For the whole of France, for each country in the West, the demands of daily life, the difficulty of preparing for a better future once again give full meaning to the words of the Scriptures, Sinite mortuos sepelire mortuos (Let the dead bury their dead.); and that is why in spite of all our efforts, all our endeavors, to prepare the work of justice which France and universal conscience demand, we were not able to be more thorough. That is why errors of detail may have slipped into our work, but the rectifications which time and the Defense will effect can be only accessory. They will not eliminate the fact that millions of men have been deported, starved, exhausted through labor and privation before being put to death, like cattle without value; that innumerable innocent persons have been tortured before being turned over to the executioner. Rectifications may affect circumstances of time, sometimes of place; they will not change the essential facts even if a few details are modified.
But these facts, having been established in their general aspect, it remains for us to complete our task by giving them juridical significance, by analyzing them with reference to the law of which they constitute a violation, and by making clear the inculpations, in other words, by fixing the responsibilities, of each defendant in respect to a law.

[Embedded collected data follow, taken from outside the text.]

import Literature.Geometry.Lorentzian.BlackHoles
import HarnessLib

/-!
# Barrier catalogue `FinalStateConjecture`: exponentially growing finite-energy Klein–Gordon modes on rotating Kerr (Shlapentokh-Rothman's superradiant instability)
(`Literature/Barriers/FinalStateConjecture/`, D-0021; family `gr`, summit `FinalStateConjecture`;
namespace `Literature.Barriers.FinalStateConjecture`)

This file vendors, as a **named fact** (D-0014), the theorem of Shlapentokh-Rothman that on
every sub-extremal Kerr exterior with `a ≠ 0` the Klein–Gordon equation `(□_g − μ²) ψ = 0`
admits, for an open family of masses `μ > 0`, smooth finite-energy solutions growing
exponentially in time (Comm. Math. Phys. 329 (2014) 859–891, Thm. 1.1; precise mode form
Thm. 1.2) — "the first rigorous construction of a superradiant instability" (abstract) — together
with the author's printed consequence for the massless problem underlying Kerr stability:
"since [...] we have produced exponentially growing and finite energy solutions with arbitrarily
small mass [as `|a| → 0`] [...] any argument used for the wave equation must break down for
Klein–Gordon equations with arbitrarily small mass" (§1.1, p. 4).

* `Literature.Lorentz.sliceL2NormSq U ψ τ₀`, `Literature.Lorentz.kgSliceEnergy U ψ τ₀ μ` — the zeroth-order
  slice integral `∫ ψ²` and the coordinate Klein–Gordon energy
  `sliceEnergy + μ² · sliceL2NormSq` through the leaves of the prelude foliation (companions of
  `sliceEnergy`, `WeightedNorms.lean`), with unfolding lemmas.
* `KleinGordonSuperradiantInstability` — **the barrier declaration** (structured block in its
  docstring); corollaries `.energy_unbounded`, `.no_uniform_energy_bound`.
* **Barrier audit 2026-08-15** (appended section): the ORDER OF QUANTIFIERS behind "arbitrarily
  small mass" — `kgSliceEnergy_ratio_unbounded_of_growth` (growth ⟹ unbounded energy ratios,
  isolated), `KleinGordonSuperradiantInstability.small_spin_small_mass` (from the fact: in every
  neighbourhood of `(a, μ) = (0, 0)` there are parameters with a growing finite-energy solution;
  `m = 1`, `r₊ ≥ M`), the narrowed declaration `KleinGordonSuperradiantInstabilityNarrow` with the
  corrected block (certified: mass-robustness with an `a`-INDEPENDENT threshold for slowly rotating
  Kerr, and near-threshold / all-masses robustness at fixed `a`; NOT certified: fixed `a`, masses
  `μ ≪ |a|/M²` — heuristics predict growth, the cited lecture notes claim fixed-`m` boundedness),
  `KleinGordonSuperradiantInstabilityNarrow.of` (PROVED from the fact) and the explicit no-go
  `.no_small_parameter_bound` (no theorem "∀ 0 < a < a₀, ∀ 0 < μ < μ₀: E_KG(τ) ≤ C E_KG(0)").

## Rendering on the prelude (conventions of `BlackHoles.lean`, gr.S24)

Notation: `t_KS` denotes the time coordinate (index `0`) of the prelude's ingoing Kerr–Schild
Cartesian chart (written `t*` in `KerrSchild.lean` and `WeightedNorms.lean`); SR's Kerr-star time
`t* = t + t̄(r)`, `dt̄/dr = (r² + a²)/Δ` (SR §1.2.1) is a different function — on `{r > r₊}` the
two differ by a smooth function of `r` alone (growing like `r` at infinity), both extend smoothly
across `𝓗⁺`, and both have coordinate vector field `∂_t = ∂_{t*} = ∂_{t_KS}`
(`Kerr.stationaryField`; SR §1.2.1: "`∂_t` in Boyer–Lindquist coordinates is equal to `∂_{t*}`
in Kerr-star coordinates"). Below, slices are always the prelude leaves `{t_KS = τ} ∩ {r > r₊}`.

* *Carrier and equation.* Real functions `ψ` on the open Kerr–Schild exterior chart
  `Kerr.exterior M a = {r > r₊}` (model `𝓘(ℝ, E4)`), globally `C^∞`, solving
  `□_{g_{M,a}} ψ = μ² ψ` for the `C^∞` Kerr metric `Kerr.smoothMetric M a r₊`
  (`PseudoRiemannianMetric.dalembertian`, instance hypotheses `[Kerr.Facts] [Kerr.SliceFacts]`).
  The printed solutions are complex modes `e^{−iωt} e^{imφ} S_{ml}(θ) R(r)`, `Im ω = ε_μ > 0`, in
  Boyer–Lindquist coordinates, which extend smoothly to the horizon in Kerr-star coordinates
  (Thm. 1.2, §2: `ψ = e^{−iωt*} e^{imφ*} S_{ml}(θ) f(r)` with `f` smooth up to `r₊`) and whose
  radial part `R` "is exponentially decaying at infinity" (§2, p. 8). In the prelude chart such a
  mode is `e^{−iω t_KS}` times a smooth function of `(r, θ, φ_KS)` on the closed exterior
  (the factor `e^{iω(t_KS − t*)}` has modulus `e^{−ε_μ (t_KS − t*)}`, bounded on `{r ≥ r₊ + 1}`
  up to a power of `r`, and is smooth up to `r₊`), and real and imaginary parts are real
  solutions of the same equation.
* *Energy and growth.* SR's "finite energy" is the Klein–Gordon energy, which contains the
  zeroth-order term: `‖ψ(t)‖²_{Ḣ¹_x} + μ²‖ψ(t)‖²_{L²_x}` (§1.2.2), imposed on modes through
  `∫_{r₊+1}^∞ (|R|² + |dR/dr|²) r² dr < ∞` (§2, the finite-energy requirement, p. 7). It is
  rendered by the coordinate Klein–Gordon energy
  `kgSliceEnergy U ψ τ μ = sliceEnergy U ψ τ + μ² · sliceL2NormSq U ψ τ` of this file
  (`sliceEnergy` = `∫ Σ_ν (∂_ν ψ)²` over the leaf, `WeightedNorms.lean`, comparable to the
  non-degenerate `J^N`-energy; `sliceL2NormSq` = `∫ ψ²` over the leaf), required to be FINITE on
  every leaf `{t_KS = τ}`, `τ ≥ 0`; exponential growth is rendered as
  `sliceEnergy ψ τ ≥ c e^{ε τ}` for all `τ ≥ 0`, some `c, ε > 0`. For (the real part of) a
  printed mode both hold: on `{t_KS = τ}` the mode and all its first partial derivatives are
  bounded near `𝓗⁺` (smooth extension) and exponentially decaying in `r` (bound state), so
  `kgSliceEnergy` is finite for every `τ`; and `ψ(t_KS, ·) = e^{ε_μ t_KS} Re(e^{−iω_R t_KS} Φ)`
  gives `sliceEnergy ψ τ = e^{2ε_μ τ} Q(ω_R τ)` with `Q` a continuous, `2π`-periodic, strictly
  positive function (`Re(e^{−iθ}Φ)` is never locally constant, as `m ≠ 0`), whence
  `sliceEnergy ψ τ ≥ (min Q) e^{2ε_μ τ}` — consistent with the printed pointwise lower bound
  `e^{ε_μ t} |∂^α ψ(0, ·)| ≲ |∂^α ψ(t, ·)|`. Only this weaker, existence-form consequence is
  vendored, together with the printed **mass clause**: for every non-zero integer `m` and every
  `δ > 0` the mass can be taken with `|μ − |am|/(2Mr₊)| < δ` (Thm. 1.1: "For every non-zero
  integer `m`, `μ` can be chosen arbitrarily close to `|am|/(2Mr₊)`. In particular, `μ` can be
  made arbitrarily small as `a → 0`"; Thm. 1.2 for the underlying one-parameter families of
  modes) — so that, with `m = 1`, the masses are arbitrarily small as `a → 0`, which is what the
  barrier block uses.

## References

* Y. Shlapentokh-Rothman, *Exponentially growing finite energy solutions for the Klein–Gordon
  equation on sub-extremal Kerr spacetimes*, Comm. Math. Phys. 329 (2014) 859–891
  (arXiv:1302.3448; Thm. 1.1 quoted from v3), abstract, Thm. 1.1 (p. 3), §1.1 (p. 4), §1.2.1–
  §1.2.2 (p. 4), Thms. 1.2–1.3 (p. 5), §2 (pp. 7–8) — page numbers of the held store copy
  `paper:arxiv-1302.3448`.
* M. Dafermos, I. Rodnianski, Y. Shlapentokh-Rothman, Ann. of Math. 183 (2016) 787–913, §1.1.
* S. Klainerman, C. R. Mécanique 353 (2025), §2.5 (3) (p. 562).
* M. Dafermos, I. Rodnianski, *Lectures on black holes and linear waves*, arXiv:0811.0354, §4.1,
  §5.2 (the `J^N` energy and the Kerr foliation behind `sliceEnergy`); §8.3 (Open Problem 7 and
  the fixed-`m` remark; pp. 45–46 of the held store copy `paper:arxiv-0811.0354`).
* Barrier audit 2026-08-15: G. Moschidis, *Superradiant instabilities for short-range non-negative
  potentials on Kerr spacetimes and applications*, J. Funct. Anal. 273 (2017) 2719–2813
  (arXiv:1608.02041), §1 (p. 3), §1.1 (Thm. 1), §1.2 (Thm. 2), §1.5; H. R. Beyer, *On the stability
  of the massive scalar field in Kerr space-time*, J. Math. Phys. 52 (2011) 102502
  (arXiv:1105.4956), §1 (p. 4); S. Detweiler, Phys. Rev. D 22 (1980) 2323–2326; T. Zouros,
  D. Eardley, Ann. Phys. 118 (1979) 139–155; S. Dolan, Phys. Rev. D 76 (2007) 084001
  (arXiv:0705.2880), §I and §IV; V. Georgescu, C. Gérard, D. Häfner, J. Eur. Math. Soc. 19 (2017)
  (arXiv:1405.5304), Thm. 1.1; D. Häfner, C. R. Mécanique 353 (2025), §5.5.3;
  Y. Shlapentokh-Rothman, Ann. Henri Poincaré 16 (2015) 289–345 — page numbers of the held store
  copies `paper:arxiv-1608.02041`, `paper:arxiv-1105.4956`, `paper:arxiv-0705.2880`,
  `paper:arxiv-1405.5304`, `paper:doi-10-5802-crmeca-273`.
-/

noncomputable section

What law shall we apply? Taken one by one and separated from the systematic policy which conceived, willed, and ordered them as a means of achieving domination through terror and beyond that as a means of extermination pure and simple; these facts constitute crimes against common law as much as violations of the laws and usages of war and of international law. All of them could therefore be defined separately as a violation of an international convention and of a penal provision of one or another of our established domestic laws. Or rather all could be qualified as a violation of a rule of common law which has emerged from each of our own domestic laws, as shown by M. De Menthon in his address; of that common law which, in the last analysis, was designated by him as being the foundation, as the root of international customs, which, beyond the Charter itself, is and remains the one and only guide of your decisions.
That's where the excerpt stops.